Helada Eternidad II parte




-Crema de berros de la orilla del caño, Mora. Un carré de cerdo con salsa de chocolate y una panna cotta, con sirope de tus rosas- dice sonriendo Tibisay con su fuerte acento de La Mucuy Baja, mientras él la mira fijamente y le pide que le sirva de inmediato. Ambos se sientan a comer y entran en el espacio que más los une, el gastronómico. Una copa del elixir corona el plato de él, agua fría el de ella. Ambos comen despacio, sabiendo el placer que el otro está sintiendo, incluso se permiten el gesto lúdico de darse comida en la boca. Mora le dice que la pimienta es el canto de la naturaleza comprimido en una semilla, ella ríe y responde que opina lo mismo del jengibre. –Eres una cocinera extraordinaria, Tibi- y aunque ella ha oído la misma expresión un sin fin de veces, expele un perfume de caramelo que típicamente acompaña a su rubor.
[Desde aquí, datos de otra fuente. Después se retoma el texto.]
/-- Incompressibility differentiated vertically, with the mixed derivatives swapped (symmetry of second derivatives):
`∂₂(∂₂w₂) = −∂₀(∂₂w₀) − ∂₁(∂₂w₁)`. [folklore] -/
theorem fderiv_vert_vert_eq (hw : ContDiff ℝ 2 w)
    (hdiv : ∀ x, fderiv ℝ w x (EuclideanSpace.single 0 1) 0 + fderiv ℝ w x (EuclideanSpace.single 1 1) 1 +
      fderiv ℝ w x (EuclideanSpace.single 2 1) 2 = 0) (x : EuclideanSpace ℝ (Fin 3)) :
    fderiv ℝ (fun y => fderiv ℝ w y (EuclideanSpace.single 2 1) 2) x (EuclideanSpace.single 2 1) =
      -(fderiv ℝ (fun y => fderiv ℝ w y (EuclideanSpace.single 2 1) 0) x (EuclideanSpace.single 0 1)) -
        fderiv ℝ (fun y => fderiv ℝ w y (EuclideanSpace.single 2 1) 1) x (EuclideanSpace.single 1 1) := by
  have hwd : Differentiable ℝ w := hw.differentiable (by norm_num)
  -- symmetry of mixed second derivatives of the scalar components
  have hsymm : ∀ (i : Fin 3) (u u' : EuclideanSpace ℝ (Fin 3)),
      fderiv ℝ (fun y => fderiv ℝ w y u i) x u' = fderiv ℝ (fun y => fderiv ℝ w y u' i) x u := by
    intro i u u'
    have hci : ContDiff ℝ 2 fun y => w y i := (EuclideanSpace.proj i : EuclideanSpace ℝ (Fin 3) →L[ℝ] ℝ).contDiff.comp hw
    have hfun : ∀ u₀ : EuclideanSpace ℝ (Fin 3), (fun y => fderiv ℝ w y u₀ i) = fun y => fderiv ℝ (fun y' => w y' i) y u₀ := by
      intro u₀; funext y; rw [fderiv_apply_comp hwd]
    have hd : DifferentiableAt ℝ (fderiv ℝ fun y' => w y' i) x :=
      (hci.fderiv_right (m := 1) (by norm_num)).differentiable (by norm_num) x
    rw [hfun u, hfun u', fderiv_clm_apply hd (differentiableAt_const _), fderiv_clm_apply hd (differentiableAt_const _)]
    simp only [fderiv_fun_const, Pi.zero_apply, ContinuousLinearMap.comp_zero, zero_add, ContinuousLinearMap.flip_apply]
    exact (hci.contDiffAt.isSymmSndFDerivAt (by simp)).eq u' u
  -- differentiate `∂₂w₂ = −∂₀w₀ − ∂₁w₁` in the direction `e₂`
  have hfun : (fun y => fderiv ℝ w y (EuclideanSpace.single 2 1) 2) =
      fun y => -(fderiv ℝ w y (EuclideanSpace.single 0 1) 0) - fderiv ℝ w y (EuclideanSpace.single 1 1) 1 := by
    funext y; linarith [hdiv y]
  have hd0 : DifferentiableAt ℝ (fun y => fderiv ℝ w y (EuclideanSpace.single 0 1) 0) x :=
    (contDiff_fderiv_apply hw _ 0).differentiable one_ne_zero x
  have hd1 : DifferentiableAt ℝ (fun y => fderiv ℝ w y (EuclideanSpace.single 1 1) 1) x :=
    (contDiff_fderiv_apply hw _ 1).differentiable one_ne_zero x
  have hD : HasFDerivAt (fun y => -(fderiv ℝ w y (EuclideanSpace.single 0 1) 0) - fderiv ℝ w y (EuclideanSpace.single 1 1) 1)
      (-(fderiv ℝ (fun y => fderiv ℝ w y (EuclideanSpace.single 0 1) 0) x) -
        fderiv ℝ (fun y => fderiv ℝ w y (EuclideanSpace.single 1 1) 1) x) x :=
    (hd0.hasFDerivAt.neg).sub hd1.hasFDerivAt
  rw [hfun, hD.fderiv, FunLike.coe_sub, FunLike.coe_neg, Pi.sub_apply, Pi.neg_apply,
    hsymm 0 (EuclideanSpace.single 0 1) (EuclideanSpace.single 2 1), hsymm 1 (EuclideanSpace.single 1 1) (EuclideanSpace.single 2 1)]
Luego del banquete, una taza de café guayoyo con canela y una conversación a la luz de la luna que se asoma en el perfil del cerro, y del fulgor de las rosas que brillan en su rojo feroz. A Tibisay, su condición de ghoul le sienta bien. Antes de mezclar su sangre con la de Mora, era una mujer delgada, pálida y enfermiza. Solitaria por vocación, el vínculo con Mora le calzó como un anillo a su dedo deseoso de una compañía que no la esclavizara con amor. La voz grave y profunda, las manos pausadas, la inclinación al hedonismo, le parecían a ella cualidades de su carácter que lo hacían una exquisitez, aunque imposible de degustar. Sublimaba su deseo de él escuchándolo atentamente, acompañándolo en sus paseos, complaciendo sus siempre enrevesados deseos culinarios y demostrándole sin pudor que si estuviera vivo, él sería el amor de su vida.

En noches con estas, Mora se pone nostálgico, sabe que seduce a Tibisay con sus historias, habla de lo difícil que es ser inmortal, de lo hermosa que recuerda la luz del sol, de la belleza que descubrió en la vida justo cuando la perdió. Habla también sobre lo afortunado que es como vástago, sobre la vitalidad que descubre en el monte cada vez que lo camina, sobre su bodega llena de elíxires de distintos sabores, bouquets y orígenes, de cómo se burlan de él sus hermanos de la camarilla por preferir beber el elixir de una copa y haber abandonado la costumbre primigenia de succionar del cuello humano.

–El elixir es un misterio. Llegué a él haciendo muchos experimentos, hasta que al fin logré lo que buscaba, sangre fresca, untuosa y perpetua, pero esas no son sus únicas cualidades- Dice el vástago, ejercitando su capacidad seductora –El elixir, mi querida Tibi, tiene un poder que ni a ti ni a mí nos hace falta- hace una pausa larga, calculando el impacto que generará en ella el secreto que le revelará.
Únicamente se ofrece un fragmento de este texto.